Aynı zamanda, TBMM gündemine getirilen ittifak yasa teklifi… Bu teklifteki 26 maddenin birçoğu, başta “sandık kurulu mührü olmayan oyların geçerli sayılması, ittifak yapacak partilerin avantaj kazanması, sandık güvenliğiyle ilgili olanlar” tartışılıyor, bazıları tepkiyle karşılanıyor.
Ak Parti, MHP ve BBP’nin seçim ittifakı yapmaları, bu ittifakta Saadet Partisi’nin de bulunmasını istemeleri SP’nin seçimdeki önemini yükseltti.
Cumhurbaşkanı Erdoğan “Cumhur ittifakını MHP ile kendi aralarında fiili olarak uygulamaya başladıklarını, Saadet Partisi ile görüşmeler yaptıklarını ancak geri dönüş alamadıklarını” söylediği konuşmada “Yasal olarak kapanmayana dek bizim kapımız kapanmış değil. Biz bütünleşelim istiyoruz” sözleriyle Saadet Partisi’ne ısrarlı bir çağrıda bulunmuştu.
Saadet katılmıyor
SP bu çağrıya olumlu yanıt vermediğini yaptığı açıklamalarla göstermeye devam ediyor.
Genel Başkanı Karamollaoğlu “Bu hükümetin politikaları sil baştan değişmediği sürece Türkiye’nin düzlüğe çıkması mümkün değil” dedi.
Saadet Partisi Genel Başkan Yardımcısı Birol Aydın CNNTürk’te Tarafsız Bölge programındaki konuşmasında şunları söyledi:
“TBMM’deki 26 madde AKP-MHP’nin kazanması için düzenlendi… Biz milletvekili pazarlığı yapmıyoruz, biz diyoruz ki 16 Nisan referandumundan önce parlamento güçlüydü. Orada 15-20 milletvekili ile etkili olabilirdiniz. Cumhurbaşkanlığı sisteminde ise yüzde 40-50 varlığın yoksa etkili olamıyorsun”.
Baraj meselesi
7 Haziran seçiminden sonra “hiçbir partiyle koalisyona yanaşmayarak” 1 Kasım seçimlerinin yolunu açan, Erdoğan’ın başkanlık sistemini istemesine konuşmalarında şiddetle karşı çıkan, 16 Nisan referandum sürecini başlatan Bahçeli, çelişkili tutumuyla MHP’nin milletvekili sayısının yarısına düşmesine sebep olmuştu.
İYİ Parti’nin kurulmasıyla baraj altında kalma ihtimali ortaya çıkan MHP’nin Ak Parti ile kuracağı ittifaktan karlı çıkacağı şüphesizdir.
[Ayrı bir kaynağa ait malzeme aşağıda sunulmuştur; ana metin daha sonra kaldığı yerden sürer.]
/-- **Box-lemma certificate**: `d + 1` strictly increasing rational points with alternating
certified signs over the whole coefficient box. Decidable. [cite: Szego1939, §3.3 (5)–(6)] -/
def CoeffCertifies (B : JensenCoeffBox) (d : ℕ) (u : Fin (d + 1) → ℚ) : Prop :=
  d < B.size ∧ (∀ i : Fin d, u i.castSucc < u i.succ) ∧
    ∀ i : Fin d, B.coeffSignAt d (u i.castSucc) * B.coeffSignAt d (u i.succ) = -1

/-- `CoeffCertifies` is decidable (rational arithmetic). [folklore] -/
instance (B : JensenCoeffBox) (d : ℕ) (u : Fin (d + 1) → ℚ) : Decidable (B.CoeffCertifies d u) := by
  unfold CoeffCertifies; infer_instance

/-! ## Soundness of the box-lemma certificate -/

variable {B : JensenCoeffBox} {d : ℕ} {p : ℝ[X]}

/-- `p(x) = Σ_{k ≤ d} [X^k]p · x^k` for `deg p ≤ d`. [folklore] -/
private theorem eval_eq_sum_range_of_le (hp : p.natDegree ≤ d) (x : ℝ) :
    p.eval x = ∑ k ∈ range (d + 1), p.coeff k * x ^ k := by
  rw [eval_eq_sum_range' (Nat.lt_succ_of_le hp)]

/-- Termwise bounds over the box. [folklore] -/
private theorem coeffTerm_bounds (h : B.EnclosesCoeffs d p) {k : ℕ} (hk : k ≤ d) (x : ℚ) :
    ((B.coeffTermLower k x : ℚ) : ℝ) ≤ p.coeff k * (x : ℝ) ^ k ∧
      p.coeff k * (x : ℝ) ^ k ≤ ((B.coeffTermUpper k x : ℚ) : ℝ) := by
  obtain ⟨hlo, hhi⟩ := h.2.2 k hk
  unfold coeffTermLower coeffTermUpper
  split_ifs with hc
  · have hc' : (0 : ℝ) ≤ (x : ℝ) ^ k := by exact_mod_cast hc
    push_cast
    constructor <;> nlinarith [mul_le_mul_of_nonneg_left hlo hc', mul_le_mul_of_nonneg_left hhi hc']
  · have hc' : (x : ℝ) ^ k ≤ 0 := by exact_mod_cast (not_le.1 hc).le
    push_cast
    constructor <;>
      nlinarith [mul_le_mul_of_nonpos_left hlo hc', mul_le_mul_of_nonpos_left hhi hc']

/-- `coeffEvalLower ≤ p(x) ≤ coeffEvalUpper` over the box (interval evaluation of a form linear
in the coefficients encloses its range). [cite: Moore1979, Ch. 3, Thm. 3.1] -/
theorem coeffEval_bounds (h : B.EnclosesCoeffs d p) (x : ℚ) :
    ((B.coeffEvalLower d x : ℚ) : ℝ) ≤ p.eval (x : ℝ) ∧
      p.eval (x : ℝ) ≤ ((B.coeffEvalUpper d x : ℚ) : ℝ) := by
  rw [eval_eq_sum_range_of_le h.1, coeffEvalLower, coeffEvalUpper, Rat.cast_sum, Rat.cast_sum]
  constructor
  · exact Finset.sum_le_sum fun k hk =>
      (coeffTerm_bounds h (Nat.le_of_lt_succ (Finset.mem_range.1 hk)) x).1
  · exact Finset.sum_le_sum fun k hk =>
      (coeffTerm_bounds h (Nat.le_of_lt_succ (Finset.mem_range.1 hk)) x).2

/-- Opposite certified signs at two points give a sign change of `p`. [folklore] -/
private theorem eval_mul_eval_neg_of_coeffSignAt (h : B.EnclosesCoeffs d p) {x y : ℚ}
    (hs : B.coeffSignAt d x * B.coeffSignAt d y = -1) :
    p.eval (x : ℝ) * p.eval (y : ℝ) < 0 := by
  have pos : ∀ {z : ℚ}, B.coeffSignAt d z = 1 → 0 < p.eval (z : ℝ) := by
    intro z hz
    have h1 : 0 < B.coeffEvalLower d z := by
      by_contra hc
      unfold coeffSignAt at hz
      rw [if_neg hc] at hz
      by_cases h2 : B.coeffEvalUpper d z < 0
      · rw [if_pos h2] at hz; omega
      · rw [if_neg h2] at hz; omega
    exact lt_of_lt_of_le (by exact_mod_cast h1) (coeffEval_bounds h z).1
  have neg : ∀ {z : ℚ}, B.coeffSignAt d z = -1 → p.eval (z : ℝ) < 0 := by
    intro z hz
    have h2 : B.coeffEvalUpper d z < 0 := by
      by_contra hc
      unfold coeffSignAt at hz
      by_cases h1 : 0 < B.coeffEvalLower d z
      · rw [if_pos h1] at hz; omega
      · rw [if_neg h1, if_neg hc] at hz; omega
    exact lt_of_le_of_lt (coeffEval_bounds h z).2 (by exact_mod_cast h2)
  have hx : B.coeffSignAt d x = 1 ∨ B.coeffSignAt d x = -1 ∨ B.coeffSignAt d x = 0 := by
    unfold coeffSignAt; split_ifs <;> simp
  have hy : B.coeffSignAt d y = 1 ∨ B.coeffSignAt d y = -1 ∨ B.coeffSignAt d y = 0 := by
    unfold coeffSignAt; split_ifs <;> simp
  rcases hx with hx | hx | hx <;> rcases hy with hy | hy | hy <;> rw [hx, hy] at hs <;> norm_num at hs
  · exact mul_neg_of_pos_of_neg (pos hx) (neg hy)
  · exact mul_neg_of_neg_of_pos (neg hx) (pos hy)

/-- **Soundness of the box lemma certificate**: if `(d, u)` is certified for the box `B`, then
EVERY real polynomial of degree `≤ d` whose coefficients lie in `B` splits over `ℝ` (it has `d`
strict sign changes, hence `d` distinct real roots). [cite: Szego1939, §3.3 (5)–(6)] -/
theorem splits_of_coeffCertifies {u : Fin (d + 1) → ℚ} (hc : B.CoeffCertifies d u)
    (h : B.EnclosesCoeffs d p) : p.Splits := by
  obtain ⟨-, hmono, halt⟩ := hc
  rcases Nat.eq_zero_or_pos d with rfl | hd
  · rw [eq_C_of_natDegree_le_zero h.1]
    exact Splits.C _
  · have hu : StrictMono (fun i : Fin (d + 1) => ((u i : ℚ) : ℝ)) :=
      Fin.strictMono_iff_lt_succ.2 fun i => by exact_mod_cast hmono i
    have halt' : ∀ i : Fin d,
        p.eval (((u i.castSucc : ℚ)) : ℝ) * p.eval (((u i.succ : ℚ)) : ℝ) < 0 :=
      fun i => eval_mul_eval_neg_of_coeffSignAt h (halt i)
    obtain ⟨t, ht, -, hroot⟩ :=
      exists_roots_of_alternating p (fun i : Fin (d + 1) => ((u i : ℚ) : ℝ)) hu halt'
    have hp0 : p ≠ 0 := by
      intro h0
      have := halt' ⟨0, hd⟩
      rw [h0] at this
      simp at this
    exact (splits_of_roots hp0 h.1 t ht.injective hroot).1

end JensenCoeffBox

/-! ## From "rescaled coefficients in a certified box for `n ≥ M`" to a hyperbolic tail -/

/-- **Named shape of the effective asymptotic input** (PLAN (S1)+(S3); GORZ §5.2: "the required
inequalities hold for `n ≥ M_{ε_d}`"): for every `n ≥ M` the normalisation data are admissible
(`α(n), E(n), δ(n) ≠ 0`) and the coefficient vector of the renormalised Jensen polynomial
`jensenPolyRescaled α E δ d n = δ(n)^{-d} α(n)⁻¹ J^{d,n}_α((δ(n)X - 1)/E(n))` lies in the box `B`.
[cite: GORZPNAS2019, §5.2] -/
def RescaledCoeffsInBox (α E δ : ℕ → ℝ) (d M : ℕ) (B : JensenCoeffBox) : Prop :=
  ∀ n : ℕ, M ≤ n → α n ≠ 0 ∧ E n ≠ 0 ∧ δ n ≠ 0 ∧ B.EnclosesCoeffs d (jensenPolyRescaled α E δ d n)

/-- **Bridge**: coefficients in a certified box from `M` on ⇒ `J^{d,n}_α` hyperbolic for every
`n ≥ M` (the renormalised polynomial splits by the box lemma; hyperbolicity is invariant under the
affine substitution, `splits_jensenPoly_of_splits_rescaled`). [cite: GORZPNAS2019, §5.2] -/
theorem jensenHyperbolicFrom_of_rescaledCoeffsInBox {α E δ : ℕ → ℝ} {d M : ℕ} {B : JensenCoeffBox}
    (hIn : RescaledCoeffsInBox α E δ d M B) {u : Fin (d + 1) → ℚ} (hc : B.CoeffCertifies d u) :
    JensenHyperbolicFrom α d M := by
  intro n hn
  obtain ⟨hα, hE, hδ, hbox⟩ := hIn n hn
  exact splits_jensenPoly_of_splits_rescaled hα hE hδ (JensenCoeffBox.splits_of_coeffCertifies hc hbox)

/-- **Fixed degree, all shifts — the full certificate shape** (PLAN: `jensen_allShifts_deg_d`):
(i) the effective-asymptotic input "rescaled coefficients in the box `Bbox` for `n ≥ M`" (named
hypothesis), (ii) the box-lemma certificate for `Bbox` (decidable), (iii) coefficient enclosures of
`α` (certified numerics), (iv) the range certificate for the shifts `n < M` (decidable) ⇒
`J^{d,n}_α` is hyperbolic for every `n`. [cite: GORZPNAS2019, Thm. 2 and §5.2] -/
theorem jensenPoly_splits_allShifts_of_inBox_of_certificates {α E δ : ℕ → ℝ} {d M : ℕ}
    {Bbox : JensenCoeffBox} (hIn : RescaledCoeffsInBox α E δ d M Bbox) {ubox : Fin (d + 1) → ℚ}
    (hbox : Bbox.CoeffCertifies d ubox) {B : JensenCoeffBox} (hB : B.Encloses α)
    {U : Fin M → Fin (d + 1) → ℚ} (hfin : B.CertifiesRange d M U) (n : ℕ) :
    (jensenPoly α d n).Splits :=
  jensenPoly_splits_allShifts_of_from_of_certifiesRange
    (jensenHyperbolicFrom_of_rescaledCoeffsInBox hIn hbox) hB hfin n

/-! ## GORZ's `ε₄`-box, kernel-certified -/

/-- **GORZ's `ε₄`-box** (§5.2, Example `d = 4`: `ε₄ = (0.041, 1.384, 0.813, 7.313, 0.804)` for
`k = 4, …, 0`, signs read off the printed brackets; `H₄ = X⁴ - 12X² + 12`), CLOSED:
`β₀ ∈ [11.196, 12]`, `β₁ ∈ [-7.313, 0]`, `β₂ ∈ [-12, -11.187]`, `β₃ ∈ [0, 1.384]`, `β₄ ∈ [0.959, 1]`
(lists indexed by the power `k`). [cite: GORZPNAS2019, §5.2] -/
def gorzBoxFour : JensenCoeffBox :=
  ⟨[11.196, -7.313, -12, 0, 0.959], [12, 0, -11.187, 1.384, 1]⟩

/-- **The `ε₄`-box certificate is accepted** with the sign points `-6 < -5/2 < -7/8 < 5/4 < 15/4`
(kernel evaluation, standard axioms; the same points as the track referee's exact-rational check
JREF-BOX4). [cite: GORZPNAS2019, §5.2] -/
theorem gorzBoxFour_coeffCertifies :
    gorzBoxFour.CoeffCertifies 4 ![-6, -5 / 2, -7 / 8, 5 / 4, 15 / 4] := by
  decide +kernel

/-- **GORZ's box lemma at `d = 4`, proved**: every real polynomial of degree `≤ 4` with
`[X⁰] ∈ [11.196, 12]`, `[X¹] ∈ [-7.313, 0]`, `[X²] ∈ [-12, -11.187]`, `[X³] ∈ [0, 1.384]`,
`[X⁴] ∈ [0.959, 1]` is hyperbolic. [cite: GORZPNAS2019, §5.2] -/
theorem splits_of_mem_gorzBoxFour {p : ℝ[X]} (h : gorzBoxFour.EnclosesCoeffs 4 p) : p.Splits :=
  JensenCoeffBox.splits_of_coeffCertifies gorzBoxFour_coeffCertifies h

/-- Unfolded form of membership in the `ε₄`-box. [cite: GORZPNAS2019, §5.2] -/
theorem gorzBoxFour_enclosesCoeffs_iff (p : ℝ[X]) :
    gorzBoxFour.EnclosesCoeffs 4 p ↔ p.natDegree ≤ 4 ∧
      (11.196 ≤ p.coeff 0 ∧ p.coeff 0 ≤ 12) ∧ (-7.313 ≤ p.coeff 1 ∧ p.coeff 1 ≤ 0) ∧
      (-12 ≤ p.coeff 2 ∧ p.coeff 2 ≤ -11.187) ∧ (0 ≤ p.coeff 3 ∧ p.coeff 3 ≤ 1.384) ∧
      (0.959 ≤ p.coeff 4 ∧ p.coeff 4 ≤ 1) := by
  unfold JensenCoeffBox.EnclosesCoeffs gorzBoxFour
  have hsize : JensenCoeffBox.size ⟨[11.196, -7.313, -12, 0, 0.959], [12, 0, -11.187, 1.384, 1]⟩
      = 5 := rfl
  simp only [hsize, show (4 : ℕ) < 5 from by norm_num, true_and]
  constructor
  · rintro ⟨hdeg, h⟩
    have h0 := h 0 (by norm_num); have h1 := h 1 (by norm_num); have h2 := h 2 (by norm_num)
    have h3 := h 3 (by norm_num); have h4 := h 4 (by norm_num)
    simp only [List.getD_cons_zero, List.getD_cons_succ] at h0 h1 h2 h3 h4
    push_cast at h0 h1 h2 h3 h4
    exact ⟨hdeg, h0, h1, h2, h3, h4⟩
  · rintro ⟨hdeg, h0, h1, h2, h3, h4⟩
    refine ⟨hdeg, fun k hk => ?_⟩
    interval_cases k <;>
      simp only [List.getD_cons_zero, List.getD_cons_succ] <;> push_cast <;> assumption

/-- **The printed box lemma for `Ĵ^{4,n}_γ`** (GORZ §5.2: "`Ĵ^{d,n}_γ(X)` is hyperbolic if
`0 ≤ s_k(β^{d,n}_k - h_k) < ε_d(k)` for all `k`", `d = 4`), for ANY admissible normalisation
`E(n), δ(n) ≠ 0` (GORZ's (18) is one choice) and any positive sequence `α` (for `ξ`:
`α = xiTaylorCoeff`): if the coefficients `β^{4,n}_k` of `jensenPolyRescaled α E δ 4 n` satisfy
the printed inequalities, then `J^{4,n}_α` is hyperbolic. [cite: GORZPNAS2019, §5.2] -/
theorem gorz2019_boxLemma_four {α E δ : ℕ → ℝ} {n : ℕ} (hα : α n ≠ 0) (hE : E n ≠ 0)
    (hδ : δ n ≠ 0)
    (h0 : 0 ≤ -((jensenPolyRescaled α E δ 4 n).coeff 0 - 12) ∧
      -((jensenPolyRescaled α E δ 4 n).coeff 0 - 12) < 0.804)
    (h1 : 0 ≤ -((jensenPolyRescaled α E δ 4 n).coeff 1 - 0) ∧
      -((jensenPolyRescaled α E δ 4 n).coeff 1 - 0) < 7.313)
    (h2 : 0 ≤ (jensenPolyRescaled α E δ 4 n).coeff 2 - (-12) ∧
      (jensenPolyRescaled α E δ 4 n).coeff 2 - (-12) < 0.813)
    (h3 : 0 ≤ (jensenPolyRescaled α E δ 4 n).coeff 3 - 0 ∧
      (jensenPolyRescaled α E δ 4 n).coeff 3 - 0 < 1.384)
    (h4 : 0 ≤ -((jensenPolyRescaled α E δ 4 n).coeff 4 - 1) ∧
      -((jensenPolyRescaled α E δ 4 n).coeff 4 - 1) < 0.041) :
    (jensenPoly α 4 n).Splits := by
  refine splits_jensenPoly_of_splits_rescaled hα hE hδ (splits_of_mem_gorzBoxFour ?_)
  rw [gorzBoxFour_enclosesCoeffs_iff]
  refine ⟨natDegree_jensenPolyRescaled_le α E δ 4 n, ⟨?_, ?_⟩, ⟨?_, ?_⟩, ⟨?_, ?_⟩, ⟨?_, ?_⟩, ⟨?_, ?_⟩⟩
  all_goals linarith [h0.1, h0.2, h1.1, h1.2, h2.1, h2.2, h3.1, h3.2, h4.1, h4.2]

end Literature.NumberTheory.LFunctions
Bu arada CHP, İYİ Parti, Saadet Partisi ve DP’nin “demokrasiyi güçlendirme, parlamenter sisteme dönüş, yargı bağımsızlığı” gibi ortak temel ilkeler platformunda bir ittifakla bir araya gelmesi güçlü bir ihtimal olarak görülüyor.
Saadet Partisi, Abdullah Gül’ü aday çıkarmayacaksa bu partilerin “kazanma ihtimali en yüksek” cumhurbaşkanı adayı üzerinde birleşmeleri, ilk tura güçlü girmeleri açısından şanslarını arttıracaktır.
HDP ise “16 Nisan’daki ‘Hayır’ kanadı bir demokrasi cephesi oluştursun” açıklamalarına rağmen hala PKK ile ilişkili bir parti olarak görüldüğü için, özellikle askerimizin sınır içi ve dışında PKK ile ciddi bir mücadele sürdürdüğü süreçte “diğer partilerin ittifaka yanaşmayacağı” parti olmakla karşı karşıya… Erken seçim ihtimali devam ederken değişiklikler olabilir ama şu anda görünen tablo budur.